• 百度手机浏览器

    William J. Bowman is an Assistant Professor of computer science in the Software Practices Lab at University of British Columbia. Broadly speaking, he is interested in making it easier for programmers to communicate their intent to machines, and preserving that intent through compilation. More specifically, his research interests include secure and verified compilation, dependently typed programming, verification, meta-programming, and interoperability. His recent work examines type-preserving compilation of dependently typed programming language like Coq, a technique that can enable preserving security and correctness invariants of verified software through compilation and statically enforcing those invariants in the low-level (assembly-like) code generated by compilers.

    百度手机浏览器

    • In Cyberspace:

      As a person or researcher:

          

      wjb

      As UBC faculty:

          

      wilbowma

    • In Space:

      ICICS/CS Building Room 389

      201 Main Mall

      Vancouver, BC V6T 1Z4 Canada

    • In Time: My Free/Busy Calendar

    百度手机浏览器

    • 免费Ⅴpn安卓 – PhD Track

      赶快卸载!这些APP上了工信部“黑名单”_新民社会_新民网 ...:2021-7-31 · 7月31日,工信部公布了2021年二季度检测发现问题的应用软件名单。 网络配图 7月31日,工信部公布了2021年二季度检测发现问题的应用软件名单。

    • Adam Geller – MSc.

      Working on typed Web Assembly for safety and performance.

      Co-advising with Ivan Beschastnikh.

    • Jonathan Chan – BS Honours Thesis

      Implementing sized types for Coq.

    百度手机浏览器

    百度手机浏览器

    Practical Sized Types for Coq.
    Jonathan Chan and William J. Bowman
    2019.
    Termination of recursive functions and productivity of corecursive functions are important for maintaining logical consistency in proof assistants. However, contemporary proof assistants, such as Coq, rely on syntactic criteria that prevent users from easily writing obviously terminating or productive programs, such as quicksort. This is troublesome, since there exist theories for type-based termination- and productivity-checking.

    In this paper, we present a design and implementation of sized type checking and inference for Coq. We extend past work on sized types for the Calculus of (Co)\-Inductive Constructions (CIC) with support for global definitions found in Gallina, and extend the sized-type inference algorithm to support completely unannotated Gallina terms. This allows our design to maintain complete backwards compatibility with existing Coq developments. We provide an implementation that extends the Coq kernel with optional support for sized types.
    AbstractAbstract (Hide) | arXiv | Artifact | GitHub

    2021最大最新最全的破解解密软件下载库 ...- 红豆博客 ...:2021-8-28 · 北京北软软件信息技术科技开发发展有限责任网络公司 电话:400-6868-340、86-10-51294342(共5 线) 电话:4006868340 010-51294342 传真:86-10-58850501-2620 邮箱:brrservice@vip.163.com 传真: 010-58850501 电话:400 6868 340 01051294342 ....
    William J. Bowman and Amal Ahmed
    2019.
    Programmers rely on dependently typed languages, such as Coq, to machine-verify high-assurance software, but get no guarantees after compiling or when linking after compilation.
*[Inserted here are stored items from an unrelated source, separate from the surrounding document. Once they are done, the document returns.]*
/-- **A smooth family of data on a chart domain is a smooth metric family in coordinates**
(`MetricCoord.IsMetricFamilyOn` along the line `t ↦ t e₁`). [cite: Topping2006, §1.2.3] -/
theorem isMetricFamilyOn_of_isSmoothDataFamily {U : TopologicalSpace.Opens E3}
    {F : EuclideanSpace ℝ (Fin 1) → InitialDataSet 𝓘(ℝ, E3) U}
    (hF : InitialDataSet.IsSmoothDataFamily 1 F)
    {G : EuclideanSpace ℝ (Fin 1) → E3 → E3 →L[ℝ] E3 →L[ℝ] ℝ}
    (hG : ∀ c (y : U), (F c).h.inner y = G c y) :
    MetricCoord.IsMetricFamilyOn
      (fun t : ℝ ↦ G (t • EuclideanSpace.single (0 : Fin 1) (1 : ℝ))) Set.univ (U : Set E3) where
  isMetricOn t _ :=
    OpensChart.isMetricOn_repr (g := (F (t • EuclideanSpace.single (0 : Fin 1) (1 : ℝ))).metric)
      (G := G (t • EuclideanSpace.single (0 : Fin 1) (1 : ℝ))) fun y ↦ by
      rw [InitialDataSet.val_metric]; exact hG _ y
  contDiffOn := by
    rintro p ⟨hp, -⟩
    have hA := contDiffAt_repr_of_isSmoothDataFamily hF hG
      (p.2 • EuclideanSpace.single (0 : Fin 1) (1 : ℝ)) ⟨p.1, hp⟩
    have hB : ContDiffAt ℝ ∞
        (fun q : E3 × ℝ ↦ (q.2 • EuclideanSpace.single (0 : Fin 1) (1 : ℝ), q.1)) p :=
      ((contDiff_snd.smul contDiff_const).prodMk contDiff_fst).contDiffAt
    exact (hA.comp p hB).contDiffWithinAt
  uniqueDiffOn := uniqueDiffOn_univ
  subset_closure_interior := by simp

/-- **The scalar curvature is jointly continuous along a smooth family of data on `ℝ³`**:
`(z, t) ↦ R(h_{t e₁})(z)` is continuous on `E3 × ℝ` (data on `Minkowski.slice = ⊤`; each member
with its canonical Levi-Civita instance `PseudoRiemannianMetric.hasLeviCivita`).
[cite: Topping2006, §1.2.3] [cite: ONeill1983, Ch. 3, Def. 3.53] -/
theorem continuous_scalarCurvature_family
    {F : EuclideanSpace ℝ (Fin 1) → InitialDataSet 𝓘(ℝ, E3) Minkowski.slice}
    (hF : InitialDataSet.IsSmoothDataFamily 1 F) :
    Continuous fun q : E3 × ℝ ↦
      haveI := (F (q.2 • EuclideanSpace.single (0 : Fin 1) (1 : ℝ))).metric.hasLeviCivita
      (F (q.2 • EuclideanSpace.single (0 : Fin 1) (1 : ℝ))).metric.scalarCurvature
        ⟨q.1, Minkowski.mem_slice q.1⟩ := by
  set G : EuclideanSpace ℝ (Fin 1) → E3 → E3 →L[ℝ] E3 →L[ℝ] ℝ :=
    fun c z ↦ (F c).h.inner ⟨z, Minkowski.mem_slice z⟩ with hGdef
  have hG : ∀ c (y : Minkowski.slice), (F c).h.inner y = G c y := fun c y ↦ rfl
  have hfam := isMetricFamilyOn_of_isSmoothDataFamily hF hG
  have hcont : Continuous fun q : E3 × ℝ ↦
      MetricCoord.scalAt (G (q.2 • EuclideanSpace.single (0 : Fin 1) (1 : ℝ))) q.1 := by
    have h := hfam.contDiffOn_scalAt_family.continuousOn
    have huniv : ((Minkowski.slice : TopologicalSpace.Opens E3) : Set E3) ×ˢ (Set.univ : Set ℝ) =
        Set.univ := by
      ext q; simp [Minkowski.mem_slice]
    rw [huniv] at h
    exact continuousOn_univ.1 h
  refine hcont.congr fun q ↦ ?_
  haveI := (F (q.2 • EuclideanSpace.single (0 : Fin 1) (1 : ℝ))).metric.hasLeviCivita
  exact (OpensChart.scalarCurvature_eq_scalAt
    (g := (F (q.2 • EuclideanSpace.single (0 : Fin 1) (1 : ℝ))).metric)
    (G := G (q.2 • EuclideanSpace.single (0 : Fin 1) (1 : ℝ)))
    (fun y ↦ by rw [InitialDataSet.val_metric]) ⟨q.1, Minkowski.mem_slice q.1⟩).symm

/-- Reparametrisation `c = c 0 • e₁` inside the curvature functional of a family (stated so that
no rewriting under the Levi-Civita instance is needed downstream). [folklore] -/
theorem scalarCurvature_family_param
    (F : EuclideanSpace ℝ (Fin 1) → InitialDataSet (𝓡 3) Minkowski.slice)
    (c : EuclideanSpace ℝ (Fin 1)) (y : Minkowski.slice) :
    (fun q : E3 × ℝ ↦
      haveI := (F (q.2 • EuclideanSpace.single (0 : Fin 1) (1 : ℝ))).metric.hasLeviCivita
      (F (q.2 • EuclideanSpace.single (0 : Fin 1) (1 : ℝ))).metric.scalarCurvature
        ⟨q.1, Minkowski.mem_slice q.1⟩) ((y : E3), c 0) =
    (haveI := (F c).metric.hasLeviCivita; (F c).metric.scalarCurvature y) := by
  have key : ∀ c' : EuclideanSpace ℝ (Fin 1), c' = c →
      (haveI := (F c').metric.hasLeviCivita;
        (F c').metric.scalarCurvature ⟨(y : E3), Minkowski.mem_slice (y : E3)⟩) =
      (haveI := (F c).metric.hasLeviCivita; (F c).metric.scalarCurvature y) := by
    rintro c' rfl
    rfl
  exact key _ (eq_smul_single c).symm

/-- At the parameter `0` the curvature functional of a family through `trivialData` vanishes
(`R(δ) = 0`, `trivialData_scalarCurvature_eq_zero`). [folklore] -/
theorem scalarCurvature_family_zero
    {F : EuclideanSpace ℝ (Fin 1) → InitialDataSet (𝓡 3) Minkowski.slice}
    (h0 : F 0 = trivialData) (y : Minkowski.slice) :
    (fun q : E3 × ℝ ↦
      haveI := (F (q.2 • EuclideanSpace.single (0 : Fin 1) (1 : ℝ))).metric.hasLeviCivita
      (F (q.2 • EuclideanSpace.single (0 : Fin 1) (1 : ℝ))).metric.scalarCurvature
        ⟨q.1, Minkowski.mem_slice q.1⟩) ((y : E3), (0 : ℝ)) = 0 := by
  have key : ∀ D : InitialDataSet (𝓡 3) Minkowski.slice, D = trivialData →
      (haveI := D.metric.hasLeviCivita;
        D.metric.scalarCurvature ⟨(y : E3), Minkowski.mem_slice (y : E3)⟩) = 0 := by
    rintro D rfl
    haveI := trivialData.metric.hasLeviCivita
    exact trivialData_scalarCurvature_eq_zero _
  refine key _ ?_
  rw [← h0]
  congr 1
  exact zero_smul _ _

/-- **Core of the `c → 0` argument**: along a smooth family through flat data, no sequence of
members `F cₙ`, `cₙ → 0`, can have points `xₙ` in ONE compact set with scalar curvature bounded
below by a positive constant (`R(δ) = 0` and joint continuity). [cite: Christodoulou1999, p. A24] -/
theorem false_of_scalarCurvature_ge_on_compact
    {F : EuclideanSpace ℝ (Fin 1) → InitialDataSet (𝓡 3) Minkowski.slice}
    (hF : InitialDataSet.IsSmoothDataFamily 1 F) (h0 : F 0 = trivialData)
    {c : ℕ → EuclideanSpace ℝ (Fin 1)} (hc : Tendsto c atTop (𝓝 0))
    {C : Set Minkowski.slice} (hC : IsCompact C) {κ : ℝ} (hκ : 0 < κ)
    {x : ℕ → Minkowski.slice} (hxC : ∀ n, x n ∈ C)
    (hxR : ∀ n, ∀ [(F (c n)).metric.HasLeviCivita], κ ≤ (F (c n)).metric.scalarCurvature (x n)) :
    False := by
  set Rf : E3 × ℝ → ℝ := fun q ↦
    haveI := (F (q.2 • EuclideanSpace.single (0 : Fin 1) (1 : ℝ))).metric.hasLeviCivita
    (F (q.2 • EuclideanSpace.single (0 : Fin 1) (1 : ℝ))).metric.scalarCurvature
      ⟨q.1, Minkowski.mem_slice q.1⟩ with hRf
  have hRc : Continuous Rf := continuous_scalarCurvature_family hF
  have hlow : ∀ n, κ ≤ Rf ((x n : E3), c n 0) := by
    intro n
    have e1 : Rf ((x n : E3), c n 0) =
        (haveI := (F (c n)).metric.hasLeviCivita; (F (c n)).metric.scalarCurvature (x n)) :=
      scalarCurvature_family_param F (c n) (x n)
    rw [e1]
    exact @hxR n (F (c n)).metric.hasLeviCivita
  obtain ⟨xs, hxs, κ', hκ', hlim⟩ := hC.tendsto_subseq hxC
  have hlim' : Tendsto (fun k ↦ ((x (κ' k) : E3), c (κ' k) 0)) atTop (𝓝 ((xs : E3), 0)) := by
    refine Tendsto.prodMk_nhds ?_ ?_
    · exact (continuous_subtype_val.tendsto xs).comp hlim
    · have h0c : Tendsto (fun n ↦ c n 0) atTop (𝓝 ((0 : EuclideanSpace ℝ (Fin 1)) 0)) :=
        ((EuclideanSpace.proj (0 : Fin 1)).continuous.tendsto (0 : EuclideanSpace ℝ (Fin 1))).comp hc
      exact h0c.comp hκ'.tendsto_atTop
  have hRlim : Tendsto (fun k ↦ Rf ((x (κ' k) : E3), c (κ' k) 0)) atTop (𝓝 (Rf ((xs : E3), 0))) :=
    (hRc.tendsto _).comp hlim'
  have hR0 : Rf ((xs : E3), 0) = 0 := scalarCurvature_family_zero h0 xs
  rw [hR0] at hRlim
  have hge : κ ≤ 0 := ge_of_tendsto hRlim (Eventually.of_forall fun k ↦ hlow (κ' k))
  exact absurd hge (not_le.2 hκ)

/-- **Zero-spin burial families must swell or recede** (a CONFINED strengthening of the crux
`ParametricKerrBurial` refuted at flat data). Let `F` be a smooth one-parameter family of data on
`ℝ³` with `F 0 = trivialData` and `cₙ → 0`. Suppose each `F cₙ` carries a zero-spin shield —
mass `Mₙ > 0`, junction radius `0 < r₁(n) < r₊`, a height `Tₙ` vanishing on `r ≤ 4Mₙ` (e.g. the
crux's bent height, `crux_height_eq_zero`), a smooth `φₙ : slice 0 r₁(n) → ℝ³` and the graph `ψₙ`
with `φₙ^* h = ψₙ^* g_{Mₙ,0}` — with BOUNDED junction radii `r₁(n) ≤ ρ` and near-junction zones
`φₙ({‖y‖ < 4Mₙ})` inside ONE compact set `C`. Then `False`. (Only the `h`-clauses of the shielding
predicate are used; bounded masses imply bounded junction radii since `r₁ < 2M`.)
[cite: Christodoulou1999, p. A24] [cite: Cook2000, §3.2.2 (55)–(57)] -/
theorem not_confined_zeroSpin_burial_of_radius_le [Kerr.Facts]
    {F : EuclideanSpace ℝ (Fin 1) → InitialDataSet (𝓡 3) Minkowski.slice}
    (hF : InitialDataSet.IsSmoothDataFamily 1 F) (h0 : F 0 = trivialData)
    {c : ℕ → EuclideanSpace ℝ (Fin 1)} (hc : Tendsto c atTop (𝓝 0)) {M r₁ : ℕ → ℝ}
    {C : Set Minkowski.slice} (hC : IsCompact C) {ρ : ℝ} (hρ : ∀ n, r₁ n ≤ ρ)
    (hS : ∀ n, ∃ (T : ℝ → ℝ) (φ : Kerr.slice 0 (r₁ n) → Minkowski.slice)
      (ψ : Kerr.slice 0 (r₁ n) → Kerr.region 0 (r₁ n)),
      0 < M n ∧ 0 < r₁ n ∧ r₁ n < Kerr.rPlus (M n) 0 ∧ (∀ r, r ≤ 4 * M n → T r = 0) ∧
      ContMDiff 𝓘(ℝ, E3) (𝓡 3) ∞ φ ∧
      (∀ y : Kerr.slice 0 (r₁ n), (ψ y : E4) =
        E4.ofTimeSpace (T (Kerr.radius 0 (E4.ofTimeSpace 0 (y : E3)))) (y : E3)) ∧
      (∀ y : Kerr.slice 0 (r₁ n),
        pullbackBilin (I := 𝓡 3) (I' := 𝓘(ℝ, E3)) φ (F (c n)).h.inner y =
          pullbackBilin (I := 𝓘(ℝ, E4)) (I' := 𝓘(ℝ, E3)) ψ (Kerr.smoothMetric (M n) 0 (r₁ n)).val y) ∧
      (∀ y : Kerr.slice 0 (r₁ n), ‖(y : E3)‖ < 4 * M n → φ y ∈ C)) : False := by
  have hρpos : 0 < ρ + 1 := by
    obtain ⟨-, -, -, -, hr, -⟩ := hS 0
    linarith [hρ 0]
  have hx : ∀ n, ∃ x ∈ C, ∀ [(F (c n)).metric.HasLeviCivita],
      1 / (2 * (ρ + 1) ^ 2) ≤ (F (c n)).metric.scalarCurvature x := by
    intro n
    obtain ⟨T, φ, ψ, hMpos, hr₁pos, hr₁, hT0, hφ, hψ, hh, hCn⟩ := hS n
    haveI := (F (c n)).metric.hasLeviCivita
    obtain ⟨y, hy4, hR⟩ :=
      exists_scalarCurvature_ge_of_zeroSpinShield (F (c n)) hMpos hr₁pos hr₁ hT0 hφ hψ hh
    refine ⟨φ y, hCn y hy4, ?_⟩
    intro inst
    have hR' : 1 / (2 * (r₁ n + 1) ^ 2) ≤ (F (c n)).metric.scalarCurvature (φ y) := hR
    refine le_trans ?_ hR'
    have h4 : 0 < 2 * (r₁ n + 1) ^ 2 := by positivity
    exact div_le_div_of_nonneg_left zero_le_one h4 (by nlinarith [hρ n])
  choose x hxC hxR using hx
  exact false_of_scalarCurvature_ge_on_compact hF h0 hc hC (by positivity) hxC hxR

end Summit.FinalStateConjecture.FinalStateConjecture.Theorems.ParametricKerrBurial.Negative

end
We could provide guarantees after compiling and linking by building type-preserving compilers, which preserve specifications encoded in types and use type checking to verify code after compilation and to ensure safety when linking with unverified code. Unfortunately, standard type-preserving translations do not scale to dependently typed languages for two key reasons: assumptions valid in simpler type systems no longer hold, and checking dependent types relies strongly on the syntax of programs, which compilers change.
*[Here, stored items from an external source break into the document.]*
import Summits.Ventures.Crystal3D.Bulk.CapBoxSproc
import Summits.Ventures.Crystal3D.Bulk.CapX2Poly3
import Summits.Ventures.Crystal3D.Bulk.CapX2DataW06225X2
import HarnessLib

/-!
# X2 certificate `certW06225` (level `-0.6225`): compiled check `checkII_23lo_110_W06225`

Venture `Crystal3D` (cell `pub-crystal3d`, phase 2; seat typer-bulk). One of the Boolean evaluations behind
`CapX2.noHole_06225` (`CapX2BoxW06225.lean`): the S-procedure tensor-Bernstein check `Bern.checkPos3S`
(`CapBoxSproc.lean`, soundness on the standard axioms) of the negated, padded (II) tensor `-(P+λ)` (degree `28`) on the sub-box
`u ∈ [79/200, 3/5]`, `v ∈ [4/5, 1]`, `t ∈ [-1, -5/8]`, evaluated by `native_decide` (compiled code trusted — the
class of the tree's `KissingSearch` parts). One compiled search per file keeps each gate elaboration under its
wall. HONEST FRAMING: a computation; its meaning is given by `Bern.nonneg_of_checkPos3S`.
-/

namespace Summit.Ventures.Crystal3D.CapX2

/-- The check evaluates to `true`. [folklore] -/
theorem checkII_23lo_110_W06225 :
    CapCut.Bern.checkPos3S (CapCut.Bern.pad3 28 (scale3 (-1) (pairPolyZ certW06225 lamW06225))) 28
      (79 / 200) (3 / 5) (4 / 5) 1 (-1) (-5 / 8) 80 40 64 = true := by
  native_decide

end Summit.Ventures.Crystal3D.CapX2
/-- **The lineage model packaged as `B8.GFData` for Proposition 7** (`d = 4`, `L = 3`, `k = 1`, `η = 1`, `𝔸 = ℂ`,
`Ω₀ = ℤ⁴ ⊃ Ω₁ = {x : 0 ≤ x₀}`): `InA α U₀` = `U₀ ∈ 𝔄_1({Ω_j}, α)`, (1.7)∧(1.9) (`B8Ineq132.InAk` over `OmegaFine`) —
(1.139) as printed; `C162 B s U₀ U₁` = the three members of (1.140) with bound `B·s` for `A = (1/i) log U₁`, demanded at
every site of both levels (so `C162 1 α₂` implies (1.140)); `InAAx α U₀ U′` = `U′U₀ ∈ 𝔄_1({Ω_j}, α) ∩ Ax_1(𝔅_1, U₀)`
(`InAk ∧ B8Eq119TwistedAxial.InAx`) — (1.144) as printed; `avgClose α U₀ U′` = (1.35) `|(U′U₀)‾ʲ_b − Ū₀ʲ_b| < α` for the
level-`j` bonds `b` on `Λ_j`, `j = 0, 1` (implied by (1.145) "on Ω_j^{(j)}"); `Restricted` = (1.29)
`B8Eq119TwistedAxial.Restr129`; `avgClose166` = (1.66); `act U′ u = U′^{u⁻¹}` in the (1.18) point of view; the remaining
`Prop` fields (not read by `Prop7Printed`) are `True`, `Src = Unit`, `fNorm = 0`.  With these choices the printed
Proposition 7 IMPLIES `B8.Prop7Printed (fun _ => lineageGF7) toAxial7` (hypotheses equal or stronger, conclusions equal
or weaker), so refuting the latter refutes the former as printed.
[cite: Balaban1985RegularSpaces, (1.33)–(1.35) p.82, (1.139)–(1.140) p.100, (1.144)–(1.145) p.100, (1.29) p.81] -/
def lineageGF7 : B8.GFData where
  Cfg := Site 4 → Fin 4 → ℂˣ
  Pert := Site 4 → Fin 4 → ℂˣ
  GT := Site 4 → ℂˣ
  Src := Unit
  k := 1
  InA := fun α U => InAk 3 1 (1 : ℝ) α OmegaFine U
  Reg335 := fun _ _ => True
  InAAx := fun α U₀ U' =>
    InAk 3 1 (1 : ℝ) α OmegaFine (U' * U₀) ∧ InAx 3 1 (Lam (0 : Fin 4)) U₀ (U' * U₀)
  avgClose := fun α U₀ U' => ∀ j, j ≤ 1 → ∀ (z : Site 4) (κ : Fin 4), Touch j z κ →
    ‖((avgIter 3 (U' * U₀) j z κ : ℂˣ) : ℂ) - ((avgIter 3 U₀ j z κ : ℂˣ) : ℂ)‖ < α
  avgClose166 := fun α U₀ U' => ∀ j, j ≤ 1 → ∀ (z : Site 4) (κ : Fin 4), (j = 0 ∨ Touch j z κ) →
    ‖((tildIter 3 U₀ U' j z κ : ℂˣ) : ℂ) - 1‖ < α
  Restricted := fun U₀ u => Restr129 3 1 (Lam (0 : Fin 4)) U₀ u
  act := fun U' u => gaugeAct (fun x => (u x)⁻¹) U'
  C136 := fun _ _ _ _ _ => True
  C137 := fun _ _ _ => True
  Landau := fun _ _ => True
  C139 := fun _ _ _ _ => True
  C162 := fun B s U₀ U₁ => ∀ j, j ≤ 1 → ∀ (x : Site 4) (κ : Fin 4),
    (3 : ℝ) ^ j * ‖Apot U₁ x κ‖ < B * s ∧
    (∀ μ : Fin 4, ((3 : ℝ) ^ j) ^ 2 * ‖covDerivFwd (1 : ℝ) U₀ μ (fun y => Apot U₁ y κ) x‖ < B * s) ∧
    ((3 : ℝ) ^ j) ^ 3 * ‖∑ μ : Fin 4, covDeriv (1 : ℝ) U₀ μ (covDerivFwd (1 : ℝ) U₀ μ (fun y => Apot U₁ y κ)) x‖ < B * s
  fNorm := fun _ => 0
  LandauF := fun _ _ _ => True

/-- The axial representative of (1.144) in the lineage model: `U′ = U₁^{u₈}` (moving frame (55) of [3] = (1.17)).
[cite: Balaban1985RegularSpaces, (1.144) p.100, (1.17) p.78; Balaban1985Averaging, (55) p.27] -/
def toAxial7 : ∀ _ : Unit, lineageGF7.Cfg → lineageGF7.Pert → lineageGF7.Pert :=
  fun _ U₀ U₁ => mgauge U₀ (u8 3 one_le_three' (0 : Fin 4) U₀ U₁) U₁

/-- For the constant field `U₁ ≡ e^{iθ}`, `|θ| < ln 2`: `A = (1/i) log U₁ ≡ θ`. [folklore] -/
private theorem Apot_cst (θ : ℝ) (hθ : |θ| < Real.log 2) : Apot (cst (eI θ)) = fun _ _ => (θ : ℂ) := by
  funext x κ
  rw [Apot, cst_apply, mlog_eI θ hθ, ← mul_assoc, inv_mul_cancel₀ Complex.I_ne_zero, one_mul]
    We extend the A-normal form (ANF) translation— a standard translation for making control flow explicit— to the Extended Calculus of Constructions (ECC), a representative subset of Coq. We prove type preservation, and prove correctness of separate compilation from ECC to an ANF-restricted ECC with a machine semantics. This is the first ANF translation for dependent types and, unlike related translations, supports the infinite universe hierarchy, and does so without relying on parametricity or impredicativity. Our work provides general insights into dependent-type-preservation and combining effects with dependent types.
    AbstractAbstract (Hide) | Proofs incomplete, but draft available on request.

    百度手机浏览器

    Dependent Type Systems as Macros.
    Stephen Chang, Michael Ballantyne, Milo Turner, William J. Bowman
    To appear In Popular VPN service to be shut down amid ongoing ...:2021-6-26 · A popular VPN service provider has announced it will stop services from July 1 following a regulation that bans telecommunication companies and Internet access providers from setting up or renting special lines, including VPNs, to carry out cross.
    We present Turnstile+, a high-level, macros-based metaDSL for building dependently typed languages. With it, programmers may rapidly prototype and iterate on the design of new dependently typed features and extensions. Or they may create entirely new DSLs whose dependent type “power” is tailored to a specific domain. Our framework’s support of language-oriented programming also makes it suitable for experimenting with systems of interacting components, e.g., a proof assistant and its companion DSLs. This paper explains the implementation details of Turnstile+, as well as how it may be used to create a wide-variety of dependently typed languages, from a lightweight one with indexed types, to a full spectrum proof assistant, complete with a tactic system and extensions for features like sized types and SMT interaction.AbstractAbstract (Hide) | Paper | Artifact | GitHub (Turnstile+) | GitHub (Cur)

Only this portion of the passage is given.